# 240V 30amp Mechanical Relays



## jlmcgrath (25/3/15)

Hey everyone,

In the gathering stages of putting a control panel together. Very similar to the Electric Brewery setup, but using a gas boil and no volt/amp meters.

I am having a really hard time finding panel mount 240v 30amp mechanical relays for the element switching. I see lots of people using Clion relays but can't seem to find any without having to order 200 of them, or paying $45 each for shipping.

Do I suck that badly at using google?

Anyone have any tips?

Cheers,

Jeff


----------



## dave81 (25/3/15)

Why do you need mechanical ones? I use solid state relays as do many people.such as this and it is controlled by my pid
http://m.ebay.com.au/itm/231296063774?nav=SEARCH


----------



## jlmcgrath (25/3/15)

I have SSR's to switch the elements on and off when the PID wants them to. I am looking for mechanical relays so I can use a switch to turn the elements off is I need to.


----------



## dave81 (25/3/15)

Just put a switch inline with the ssr trigger


----------



## krausenhaus (25/3/15)

This is what I have:

http://www.jaycar.com.au/Electromechanical-Components/Relays-%26-Accessories/Panel-Mount/240V-AC-Panel-Mount-Relay/p/SY4044

You don't need the big cube things that TEB uses.

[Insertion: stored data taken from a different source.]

import Literature.Probability.RandomPlanarGeometry.HexSAWBrickWallSlabFugacity
import Mathlib.Analysis.SpecialFunctions.Pow.Continuity
import HarnessLib

/-!
# The armchair-slab rates grow at most like `√y`: `μ_H(y') ≤ √(y'/y) · μ_H(y)` for every slab width `H ≥ 1` and `0 < y ≤ y'`

Topic `Literature/Probability/RandomPlanarGeometry` (continues `HexSAWBrickWallSlabFugacity.lean` — Beaton's strips of the rotated
honeycomb lattice as the column slabs `Slab_H` of the brick wall, with a fugacity `y` per vertex in the boundary COLUMN `x₀ = 0`:
`HexBW.leftVisits`, `Ĉ_{H,n}(y,1) = HexBW.slabZ H n y`, `μ_H(y) = HexBW.slabMuY H y`, `tendsto_slabZ_rpow`).

Source of the frame.  N. R. Beaton, *The critical surface fugacity of self-avoiding walks on a rotated honeycomb lattice*, J. Phys. A 47
(2014) 075003, arXiv:1210.0274v3, §3.2, Proposition 8 (p. 15: "`μ_T(y,z)` is finite and non-decreasing in `y` and `z` … log-convex")
and §3.1 (p. 14: "the lower bound `μ(y) ≥ √y` is obtained by considering walks which step along the surface").  What is added here is
the matching UPPER growth for the slabs.  The boundary column is an ARMCHAIR line (its vertices come in dimers `{(0,2k),(0,2k+1)}`), and
the key parity fact is **`not_wall_add_two`: a brick-wall walk that is on the wall at time `i` is OFF the wall at time `i + 2`**
(whenever `w (i+2) ≠ w i`) (after a dimer step the only exit is horizontal and cannot come back in one step; after a horizontal exit the
only wall neighbour of `(1, Y)` is the vertex just left).  Hence at most two wall visits in any four consecutive times,
`leftVisits ≤ n/2 + 2` (`leftVisits_le_div_two_add_two`), each summand of `Ĉ_{H,n}(y,1)` grows at most like `y^{n/2+2}`, and
**`μ_H(y') ≤ √(y'/y) · μ_H(y)`** (`slabMuY_le_sqrt_mul`): `μ_H(y)/√y` is non-increasing in `y` for every `H ≥ 1`.  (The lane's
`HexSAWArmchairSqrtAsymptotic.lean` has the weaker "no three consecutive wall vertices"; the two-step exclusion is the sharp form.)
Label (lane «pcv-sawmu»): an elementary COROLLARY of the printed objects' parity structure, not found stated in print (NEW-IN-WRITING,
modest at most); slab companion of the lane's half-plane statements for `β(y)` / `β_rot(y)`.

## Contents (namespace `Literature.Probability.RandomPlanarGeometry.SAW.HexBW`, all PROVED)

* **`not_wall_add_two`** — on the wall at time `i` ⇒ off the wall at time `i+2` (any two consecutive bonds with `w (i+2) ≠ w i`);
* `leftVisits_le_div_two_add_two` — `leftVisits a υ n ≤ n / 2 + 2` on `S_n(Slab_H)`;
* `slabZ_le_pow_mul` — `Ĉ_{H,n}(y',1) ≤ (y'/y)^{n/2+2} · Ĉ_{H,n}(y,1)` for `0 < y ≤ y'`;
* **`slabMuY_le_sqrt_mul`** — `1 ≤ H → 0 < y ≤ y' → μ_H(y') ≤ √(y'/y) · μ_H(y)`; `antitoneOn_slabMuY_div_sqrt`;
* `slabMuY_le_sqrt_mul_one` — `1 ≤ H → 1 ≤ y → μ_H(y) ≤ √y · μ_H(1)` (uniform in the slab once `μ_H(1) = μ(Slab_H) ≤ μ_ℍ` is invoked).
-/

noncomputable section

open Filter Topology Finset Literature.Probability.LatticeModels Literature.Probability.Percolation SimpleGraph

namespace Literature.Probability.RandomPlanarGeometry.SAW.HexBW

variable {y : ℝ}

/-! ### The two-step exclusion at an armchair wall -/

/-- **On the wall at time `i` ⇒ off the wall at time `i + 2`**, for any two consecutive brick-wall bonds `w i — w (i+1) — w (i+2)`
with `w (i+2) ≠ w i` (no half-plane hypothesis is needed: the only wall neighbour of `(±1, Y)` is `(0, Y)`, and two consecutive vertical
bonds in the column `x₀ = 0` do not exist). [cite: EntingJensen2009, §7.4.2, Fig. 7.10 (brickwork form of the honeycomb lattice); Beaton2014RotatedHoneycomb, §3.1 (arXiv v3 p. 14: walks which step along the surface)] -/
theorem not_wall_add_two {w : ℕ → Site 2} {i : ℕ} (h1 : brickWallGraph.Adj (w i) (w (i + 1)))
    (h2 : brickWallGraph.Adj (w (i + 1)) (w (i + 2))) (hne : w i ≠ w (i + 2)) (h0 : w i 0 = 0) :
    w (i + 2) 0 ≠ 0 := by
  intro h
  have hne' : w i 1 ≠ w (i + 2) 1 := fun e => hne ((site_two_eq_iff _ _).2 ⟨by rw [h0, h], e⟩)
  rw [brickWallGraph_adj_coord] at h1 h2
  omega

/-- **`leftVisits a υ n ≤ n/2 + 2`** on `S_n(Slab_H)`: at most two boundary-column visits in any four consecutive times.
[cite: Beaton2014RotatedHoneycomb, §3.2, Proposition 8 (arXiv:1210.0274v3 p. 15) and §3.1 (p. 14: the surface zig-zag realises the extreme)] -/
theorem leftVisits_le_div_two_add_two {H n : ℕ} {p : Site 2 × (ℕ → Site 2)} (hp : p ∈ slabPairs H n) :
    leftVisits p.1 p.2 n ≤ n / 2 + 2 := by
  obtain ⟨-, hυ, hbw, -⟩ := mem_slabPairs.1 hp
  obtain ⟨-, -, -, hinj⟩ := Zd.mem_saws.1 hυ
  set w : ℕ → Site 2 := fun i => p.1 + p.2 i with hw
  set P : ℕ → Prop := fun m => (p.1 + p.2 m) 0 = 0 with hP
  -- the two-step exclusion along the walk
  have key : ∀ m, m + 2 ≤ n → P m → ¬ P (m + 2) := by
    intro m hm hPm hP2
    have hne : w m ≠ w (m + 2) := fun e => by
      have e' : p.2 m = p.2 (m + 2) := add_left_cancel e
      have := hinj (show m ∈ {i | i ≤ n} by simp only [Set.mem_setOf_eq]; omega)
        (show m + 2 ∈ {i | i ≤ n} by simp only [Set.mem_setOf_eq]; omega) e'
      omega
    exact not_wall_add_two (hbw m (by omega)) (by simpa only [hw, show m + 1 + 1 = m + 2 by omega] using hbw (m + 1) (by omega))
      hne hPm hP2
  -- partial sums: `S (k+4) ≤ S k + 2`
  set S : ℕ → ℕ := fun k => ∑ m ∈ Finset.range k, if P m then 1 else 0 with hS
  have hpair : ∀ m, m + 2 ≤ n → (if P m then 1 else 0) + (if P (m + 2) then 1 else 0) ≤ 1 := by
    intro m hm
    by_cases h1 : P m
    · have h2 := key m hm h1; simp [h1, h2]
    · by_cases h2 : P (m + 2) <;> simp [h1, h2]
  have hone : ∀ m, (if P m then 1 else 0) ≤ 1 := fun m => by split_ifs <;> simp
  have hstep : ∀ k, k + 3 ≤ n → S (k + 4) ≤ S k + 2 := by
    intro k hk
    simp only [hS, Finset.sum_range_succ]
    have h1 := hpair k (by omega)
    have h2 := hpair (k + 1) (by omega)
    rw [show k + 1 + 2 = k + 3 by omega] at h2
    omega
  have main : ∀ k, k ≤ n + 1 → S k ≤ (k + 1) / 2 + 1 := by
    intro k
    induction k using Nat.strong_induction_on with
    | _ k ih =>
      intro hk
      rcases lt_or_ge k 4 with hk4 | hk4
      · -- k ∈ {0,1,2,3}
        interval_cases k
        · simp [hS]
        · simp only [hS, Finset.sum_range_one]; have := hone 0; omega
        · simp only [hS, Finset.sum_range_succ, Finset.sum_range_zero]; have := hone 0; have := hone 1; omega
        · simp only [hS, Finset.sum_range_succ, Finset.sum_range_zero]
          have h02 := hpair 0 (by omega); simp only [Nat.zero_add] at h02; have := hone 1; omega
      · obtain ⟨j, rfl⟩ : ∃ j, k = j + 4 := ⟨k - 4, by omega⟩
        have h := hstep j (by omega)
        have := ih j (by omega) (by omega)
        omega
  have h := main (n + 1) le_rfl
  unfold leftVisits
  have e : n / 2 + 2 = (n + 1 + 1) / 2 + 1 := by omega
  rw [e]
  exact h

/-! ### The finite-`n` comparison -/

/-- **`Ĉ_{H,n}(y',1) ≤ (y'/y)^{n/2+2} · Ĉ_{H,n}(y,1)` for `0 < y ≤ y'`** (term by term).
[cite: Beaton2014RotatedHoneycomb, §3.2, Proposition 8 (arXiv:1210.0274v3 p. 15: Ĉ_{T,n}(y,z))] -/
theorem slabZ_le_pow_mul (H n : ℕ) (hy : 0 < y) {y' : ℝ} (hyy' : y ≤ y') :
    slabZ H n y' ≤ (y' / y) ^ (n / 2 + 2) * slabZ H n y := by
  have hq : 1 ≤ y' / y := (one_le_div hy).2 hyy'
  unfold slabZ
  rw [Finset.mul_sum]
  refine Finset.sum_le_sum fun p hp => ?_
  have hb : leftVisits p.1 p.2 n ≤ n / 2 + 2 := leftVisits_le_div_two_add_two hp
  have e : y' ^ leftVisits p.1 p.2 n = (y' / y) ^ leftVisits p.1 p.2 n * y ^ leftVisits p.1 p.2 n := by
    rw [← mul_pow, div_mul_cancel₀ _ hy.ne']
  rw [e]
  exact mul_le_mul_of_nonneg_right (pow_le_pow_right₀ hq hb) (pow_nonneg hy.le _)

/-! ### The limit -/

/-- The prefactor: `q^{1/2 + 2/n} → √q`. [cite: MadrasSlade1993, §1.2 (Fekete's lemma: n-th roots)] -/
theorem tendsto_rpow_half_add_two_div {q : ℝ} (hq : 0 < q) :
    Tendsto (fun n : ℕ => q ^ (1 / 2 + 2 / (n : ℝ))) atTop (𝓝 (Real.sqrt q)) := by
  have h1 : Tendsto (fun n : ℕ => (1 : ℝ) / 2 + 2 / (n : ℝ)) atTop (𝓝 (1 / 2)) := by
    have := tendsto_const_div_atTop_nhds_zero_nat (2 : ℝ)
    simpa using this.const_add (1 / 2 : ℝ)
  have h2 := (Real.continuousAt_const_rpow hq.ne').tendsto.comp h1
  rw [Real.sqrt_eq_rpow]
  exact h2

/-- **`μ_H(y') ≤ √(y'/y) · μ_H(y)` for every slab `H ≥ 1` and `0 < y ≤ y'`**: the slab rate grows at most like `√y`.
[cite: Beaton2014RotatedHoneycomb, §3.2, Proposition 8 (arXiv:1210.0274v3 p. 15) and §3.1 (p. 14: μ(y) ≥ √y from the surface zig-zag)] -/
theorem slabMuY_le_sqrt_mul {H : ℕ} (hH : 1 ≤ H) (hy : 0 < y) {y' : ℝ} (hyy' : y ≤ y') :
    slabMuY H y' ≤ Real.sqrt (y' / y) * slabMuY H y := by
  have hy' : 0 < y' := lt_of_lt_of_le hy hyy'
  set q := y' / y with hqdef
  have hq1 : 1 ≤ q := (one_le_div hy).2 hyy'
  have hq0 : 0 < q := lt_of_lt_of_le one_pos hq1
  have hL := tendsto_slabZ_rpow hH hy'
  have hR : Tendsto (fun n : ℕ => q ^ (1 / 2 + 2 / (n : ℝ)) * (slabZ H n y) ^ (1 / (n : ℝ))) atTop
      (𝓝 (Real.sqrt q * slabMuY H y)) := (tendsto_rpow_half_add_two_div hq0).mul (tendsto_slabZ_rpow hH hy)
  refine le_of_tendsto_of_tendsto hL hR ?_
  filter_upwards [Filter.eventually_ge_atTop 1] with n hn
  have hZ := slabZ_le_pow_mul H n hy hyy'
  have hZ0 : 0 ≤ slabZ H n y' := (slabZ_pos hH n hy').le
  have h1 : slabZ H n y' ^ (1 / (n : ℝ)) ≤ ((q ^ (n / 2 + 2) * slabZ H n y)) ^ (1 / (n : ℝ)) :=
    Real.rpow_le_rpow hZ0 hZ (by positivity)
  have h2 : (q ^ (n / 2 + 2) * slabZ H n y) ^ (1 / (n : ℝ)) =
      (q ^ (n / 2 + 2)) ^ (1 / (n : ℝ)) * (slabZ H n y) ^ (1 / (n : ℝ)) :=
    Real.mul_rpow (pow_nonneg hq0.le _) (slabZ_pos hH n hy).le
  have h3 : (q ^ (n / 2 + 2)) ^ (1 / (n : ℝ)) ≤ q ^ (1 / 2 + 2 / (n : ℝ)) := by
    rw [← Real.rpow_natCast q (n / 2 + 2), ← Real.rpow_mul hq0.le]
    refine Real.rpow_le_rpow_of_exponent_le hq1 ?_
    have hd : (((n / 2 + 2 : ℕ)) : ℝ) ≤ (n : ℝ) / 2 + 2 := by
      have : ((n / 2 : ℕ) : ℝ) ≤ (n : ℝ) / 2 := by
        rw [le_div_iff₀ (by norm_num : (0:ℝ) < 2)]; exact_mod_cast Nat.div_mul_le_self n 2
      push_cast; linarith
    have hn0 : (0 : ℝ) < n := by exact_mod_cast hn
    calc (((n / 2 + 2 : ℕ)) : ℝ) * (1 / (n : ℝ)) ≤ ((n : ℝ) / 2 + 2) * (1 / (n : ℝ)) :=
          mul_le_mul_of_nonneg_right hd (by positivity)
      _ = 1 / 2 + 2 / (n : ℝ) := by field_simp
  calc slabZ H n y' ^ (1 / (n : ℝ)) ≤ (q ^ (n / 2 + 2)) ^ (1 / (n : ℝ)) * (slabZ H n y) ^ (1 / (n : ℝ)) := h2 ▸ h1
    _ ≤ q ^ (1 / 2 + 2 / (n : ℝ)) * (slabZ H n y) ^ (1 / (n : ℝ)) :=
        mul_le_mul_of_nonneg_right h3 (Real.rpow_nonneg (slabZ_pos hH n hy).le _)

/-- **`μ_H(y)/√y` is non-increasing on `(0, ∞)`** for every slab `H ≥ 1`.
[cite: Beaton2014RotatedHoneycomb, §3.2, Proposition 8 (arXiv:1210.0274v3 p. 15)] -/
theorem antitoneOn_slabMuY_div_sqrt {H : ℕ} (hH : 1 ≤ H) : AntitoneOn (fun y : ℝ => slabMuY H y / Real.sqrt y) (Set.Ioi 0) := by
  intro y hy y' _ hyy'
  have hy0 : (0:ℝ) < y := hy
  have hy' : 0 < y' := lt_of_lt_of_le hy0 hyy'
  have h := slabMuY_le_sqrt_mul hH hy0 hyy'
  have hsy' : 0 < Real.sqrt y' := Real.sqrt_pos.2 hy'
  rw [Real.sqrt_div hy'.le] at h
  show slabMuY H y' / Real.sqrt y' ≤ slabMuY H y / Real.sqrt y
  rw [div_le_iff₀ hsy']
  calc slabMuY H y' ≤ Real.sqrt y' / Real.sqrt y * slabMuY H y := h
    _ = slabMuY H y / Real.sqrt y * Real.sqrt y' := by ring

/-- `μ_H(y) ≤ √y · μ_H(1)` for `y ≥ 1` and every slab `H ≥ 1` — the sharp form (exponent `1/2`) of the lane's `μ_H(y) ≤ y · μ(Slab_H)`.
[cite: Beaton2014RotatedHoneycomb, §3.2, Proposition 8 (arXiv:1210.0274v3 p. 15)] -/
theorem slabMuY_le_sqrt_mul_one {H : ℕ} (hH : 1 ≤ H) (hy : 1 ≤ y) : slabMuY H y ≤ Real.sqrt y * slabMuY H 1 := by
  have h := slabMuY_le_sqrt_mul hH one_pos hy
  rwa [div_one] at h

end Literature.Probability.RandomPlanarGeometry.SAW.HexBW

I use it because I have a switch and indicator light that are rated for 10A while my element is 15A, so I can't have them in series with the element.


----------



## mofox1 (25/3/15)

Try looking for larger current switching relays... I ended up with 80A relays as they were available and reasonably priced.

First hit on aliexpress for me was us$28 for two, free postage. Searched for "80a relay" although often it helps to add the word coil.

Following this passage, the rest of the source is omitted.